輸入部品の価格が高騰することで、乗用車やトラックの修理代が上がるだけではなく、自動車の盗難も急増するとみられている。特に古い自動車は盗難に遭い、ウォーターポンプやオルタネーター、エンジンブロックなどの交換部品に解体され、ウェブサイトで販売されたり、違法な部品取扱業者に売られたりすることが多い。
消費者へのしわ寄せはそれだけではない。自動車部品の高騰と盗難の増加により自動車保険料が上がることも予測されている。米国保険協会(AIA)、全米相互保険会社協会(NAMIC)、米国損害保険協会(PCI)は、米商務省に向けた共同声明で「関税が課されれば、米国全土50州で、保険会社から保険規制機関に数百件、あるいは数千件の保険料引き上げ要請が提出される可能性が高い」と指摘した。
自動車部品の製造・販売・小売企業を代表するオートケア協会は、関税が適用された場合、米国の家庭で車を所有するコストは年間700ドル(約7万8000円)以上増えると主張する。
また、部品の値段が上がることで車の所有者が必要な修理を先延ばしにし、自動車の燃費に影響が出る可能性もある。そうなれば消費者の家計を直撃し、排ガス関連の修理の場合は環境にも悪影響だ。

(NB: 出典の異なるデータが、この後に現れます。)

import Summits.ValiantsHypothesis.ValiantsHypothesis.Statement
import Literature.Computability.AlgebraicComplexity.DawarWilsenach2025Thm71
import Literature.Computability.AlgebraicComplexity.ValiantConjectureEquivProofs
import HarnessLib

/-!
# The symmetrization bridge: `VP ∩ MatSym ⊆ symVP_{2^{o(n)}}` implies Valiant's hypothesis over `ℂ`

Solo seat `solo-ValiantsHypothesis-blind` (session 7).  This file types the ONE load-bearing
statement of the "symmetric circuits" line toward `VP ≠ VNP` and proves that it suffices.

* `MatrixSymmetrizationHypothesis` (SC) — every p-computable p-family `(f_n)` of
  MATRIX-SYMMETRIC polynomials (`f_n ∈ ℂ[x_ij : i, j < n]` invariant under independent row and
  column permutations, `Sym_n × Sym_n`) is computed by SQUARE-SYMMETRIC labelled arithmetic
  circuits (Dawar–Wilsenach, Def. 3.7, diagonal action of `Sym_n`) of orbit size `2^{o(n)}`
  (`∀ ε > 0`, eventually `ORB(C_n) < 2^{ε n}`).  This is the negative answer to the third open
  question of Dwivedi–Pago–Seppelt (STOC 2026, arXiv:2601.09343, §4: "Are there linear combinations
  (p_n) of homomorphism polynomials of linear volume and polynomial dimension such that max tw(p_n)
  is unbounded but (p_n) ∈ VP …? If not, then symVP and VP would coincide on all matrix-symmetric
  polynomials"), in the weakest form that still decides the summit: strongest premise (full
  `Sym_n × Sym_n` invariance, p-family AND p-computable), weakest conclusion (square symmetry,
  sub-exponential rather than polynomial orbit size).  STATUS: OPEN.  Its slice for single
  homomorphism polynomials is EQUIVALENT to `VFPT ≠ VW` (ibid., Cor. 3.6), which already implies
  `VP ≠ VNP`; the linear-volume case containing the permanent has no conditional result; the one
  unconditional symmetrization theorem (Bläser–Jindal 2018, fully `Sym_n`-symmetric polynomials)
  rests on `ℂ[x]^{Sym_n}` being a polynomial ring and has no analogue for `Sym_n × Sym_n`, whose
  invariant ring is generated by orbit sums of monomials such as `per_n` itself.  So SC is recorded
  as a hypothesis `def`, never as a fact.
* `valiantsHypothesis_of_matrixSymmetrization` — SC → `ValiantsHypothesis`.  Proof: if
  `VP_ℂ = VNP_ℂ` then `PER` is p-computable (`perNotPComputableComplex_iff_holds`, von zur Gathen
  1987 Prop. 4.8 / Bürgisser 2000 Rem. 2.11); `PER` is a matrix-symmetric p-family
  (`perPoly_rename_prodMap`, `isPFamily_perPoly_holds`); SC then gives square-symmetric circuits
  of orbit size `2^{o(n)}` for `PER`, contradicting Dawar–Wilsenach 2025 Thm. 7.1, which is PROVED
  in the tree (`DawarWilsenach2025_thm71_holds`).
* `perPoly_rename_prodMap` — `PER_n` is invariant under `x_ij ↦ x_{σ i, τ j}` (elementary).

References: A. Dawar, G. Wilsenach, *Symmetric arithmetic circuits*, Theory of Computing 21
(2025), Thm. 7.1 (p. 18), Def. 3.7; A. Dawar, B. Pago, T. Seppelt, *Symmetric algebraic circuits
and homomorphism polynomials*, ITCS 2026 (arXiv:2502.06740), Thm. 1.1; P. Dwivedi, B. Pago,
T. Seppelt, *Lower bounds in algebraic complexity via symmetry and homomorphism polynomials*,
STOC 2026 (arXiv:2601.09343), Cor. 3.6 and §4; M. Bläser, G. Jindal, *On the complexity of
symmetric polynomials*, ITCS 2019.
-/

noncomputable section

namespace Summit.ValiantsHypothesis.ValiantsHypothesis.Theorems

open Literature.Computability.AlgebraicComplexity Filter

/-- `PER_n` is matrix-symmetric: renaming `x_{ij} ↦ x_{σ i, τ j}` fixes it (reindex the
permutation sum by `π ↦ σ π τ⁻¹`). [folklore] -/
theorem perPoly_rename_prodMap {n : ℕ} (σ τ : Equiv.Perm (Fin n)) :
    MvPolynomial.rename (Prod.map σ τ) (perPoly (Fin n) ℂ) = perPoly (Fin n) ℂ := by
  simp only [perPoly, Matrix.permanent, map_sum, map_prod, Matrix.mvPolynomialX_apply,
    MvPolynomial.rename_X, Prod.map_apply]
  refine Fintype.sum_equiv ((Equiv.mulLeft σ).trans (Equiv.mulRight τ⁻¹)) _ _ fun π => ?_
  refine Fintype.prod_equiv τ _ _ fun i => ?_
  simp [Equiv.Perm.mul_apply]

/-- **SC, the matrix-symmetrization hypothesis** (OPEN; Dwivedi–Pago–Seppelt 2026, §4, third
question, negative answer, in its weakest summit-deciding form): every p-computable p-family of
`Sym_n × Sym_n`-invariant polynomials in the `n × n` variable matrix over `ℂ` is computed by a
family of square-symmetric labelled arithmetic circuits (Dawar–Wilsenach Def. 3.7, diagonal
`Sym_n`) whose orbit sizes are `2^{o(n)}`.  A hypothesis, used only as such.
[cite: DwivediPagoSeppelt2026, §4 (third question) and Cor. 3.6] -/
@[conjecture] def MatrixSymmetrizationHypothesis : Prop :=
  ∀ f : (n : ℕ) → MvPolynomial (Fin n × Fin n) ℂ,
    IsPFamily f → IsPComputable f →
    (∀ n (σ τ : Equiv.Perm (Fin n)), MvPolynomial.rename (Prod.map σ τ) (f n) = f n) →
    ∃ (G : ℕ → Type) (_ : ∀ n, Fintype (G n))
      (C : ∀ n, LabelledArithCircuit ℂ (Fin n × Fin n) Unit (G n)),
      (∀ n, (C n).IsSymmetric (Equiv.Perm (Fin n))) ∧
      (∀ n, (C n).eval ((C n).output ()) = f n) ∧
      ∀ ε : ℝ, 0 < ε → ∀ᶠ n : ℕ in atTop,
        ((C n).orbitSize (Equiv.Perm (Fin n)) : ℝ) < (2 : ℝ) ^ (ε * n)

/-- **The symmetrization bridge**: SC implies Valiant's hypothesis `VP_ℂ ≠ VNP_ℂ`, by
Dawar–Wilsenach 2025 Thm. 7.1 (proved in the tree) and the completeness of the permanent.
[cite: DawarWilsenach2025, Thm. 7.1 (p. 18)] -/
theorem valiantsHypothesis_of_matrixSymmetrization (hSC : MatrixSymmetrizationHypothesis) :
    ValiantsHypothesis := by
  by_contra hS
  have hper : IsPComputable (fun n => perPoly (Fin n) ℂ) := by
    by_contra h
    exact hS (perNotPComputableComplex_iff_holds.mp h)
  obtain ⟨G, hG, C, hsym, hev, hsmall⟩ :=
    hSC (fun n => perPoly (Fin n) ℂ) isPFamily_perPoly_holds hper
      (fun n σ τ => perPoly_rename_prodMap σ τ)
  obtain ⟨ε, hε, hfreq⟩ := DawarWilsenach2025_thm71_holds ℂ G C hsym hev
  obtain ⟨n, hle, hlt⟩ := (hfreq.and_eventually (hsmall ε hε)).exists
  exact absurd hle (not_le.mpr hlt)

end Summit.ValiantsHypothesis.ValiantsHypothesis.Theorems
import Summits.ResolutionOfSingularities.ResolutionOfSingularities.Theorems.RadicialJungCleanModelsCcurveUnitDichotomy
import Summits.ResolutionOfSingularities.ResolutionOfSingularities.Theorems.RadicialJungCleanModelsCcurveUnitDefectless
import Summits.ResolutionOfSingularities.ResolutionOfSingularities.Theorems.RadicialJungCleanModelsCcurvePointPrepInside
import Summits.ResolutionOfSingularities.ResolutionOfSingularities.Theorems.RadicialJungCleanModelsCcurvePersistUpstairs
import HarnessLib

/-!
# Route `RadicialJung`, crux `CleanModels` (stmt-15917) — (C-curve) sub-line over ARBITRARY ground fields: the unit case `persistForm2` WITHOUT `PerfectField k`

Lead `res-B-lead-1` g7 (towards Sketch rev 30).  OURS · counted 0.  Nothing here proves resolution in characteristic `p`; resolution in char `p` is NOT proved.

`persistForm2_gen_of (hS3)`: the statement of the workfile stub `stub_Cc_persistForm2` with the binder `[PerfectField k]` REMOVED, from the shared node S3
(`stub_Cc_centreCurve`, closed by ✓ `centreCurve_of` ∘ ✓ `curveRegularize`).  The `p`-degree argument of ✓ `persistForm2_of` (which needs `[κ(C):κ(C)^p] = p`,
i.e. a perfect ground field) is replaced by valuation theory on the residue field `L = κ(R₁)` of the local ring `R₁` at the centre curve: the residue
valuation ring `V̄` of `O` is a DEFECTLESS valued field (✓ `isDefectlessField_residueVal`: Kuhlmann), so the residue `w̄ ∉ L^p` of the unit representative has a
BEST `p`-th-power approximation `f₀` (✓ `exists_isMin_pthPowerApprox_of_isDefectlessField`), which lifts to `c₀ ∈ S′` (`exists_mem_residue_eq`:
`V̄ ⊆` image of `S′`); `w − c₀^p = U z^m + x α + y β` and (✓ `dichotomy_of_best_approx`) either `p ∤ m` — then `m + 1` point blow-ups give FORM (1) as in
✓ `persistForm2_of` — or the residue of `U` is not a `p`-th power — then after the point blow-ups (which stay inside `R₁`, ✓ `pointPrep_weak_le`) and the
`K^p`-rescaling by `z^{-m}` the representative is a unit with non-`p`-th-power residue: FORM (2).
-/

noncomputable section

修理を怠ることで、運転手や乗客、通行人にも危害が及ぶ可能性があるとする声もある。ミシュラン・ノース・アメリカ、クーパー・タイヤ・アンド・ラバー、住友ゴム工業のタイヤメーカー3社は、米商務省への共同書簡で「消費者がタイヤの交換時期を延ばすことで、交通事故と死亡者数が増えるのではないかと危惧している」と述べた。
これに加え、車の値段自体も上がることで、新車の売り上げが減少し、中古車販売が増える。金利と新車の値段はただでさえ上がっており、自動車の価格問題はすでに危機的状態にある。25%の関税が導入されればおそらく、自動車業界は崖から突き落とされるだろう。
米国で製造される車の部品には、輸入品が25~80%含まれている。自動車研究センター(CAR)による分析では、自動車と自動車部品に対する関税や輸入制限によって、米国での自動車製造コストは約2270ドル(約25万円)上昇し、典型的な輸入車の店頭表示価格は6875ドル(約77万円)増加するとされた。
CARによると、これにより米国での新車の販売台数は200万台減少し、約75万件近くの雇用が失われる。しかしこれは、ピーターソン国際経済研究所が出した報告書に比べれば、控えめな見積もりだ。同研究所は、関税が課されれば、自動車ビジネスに関わる米国労働者が最大100~120万人失業すると予測している。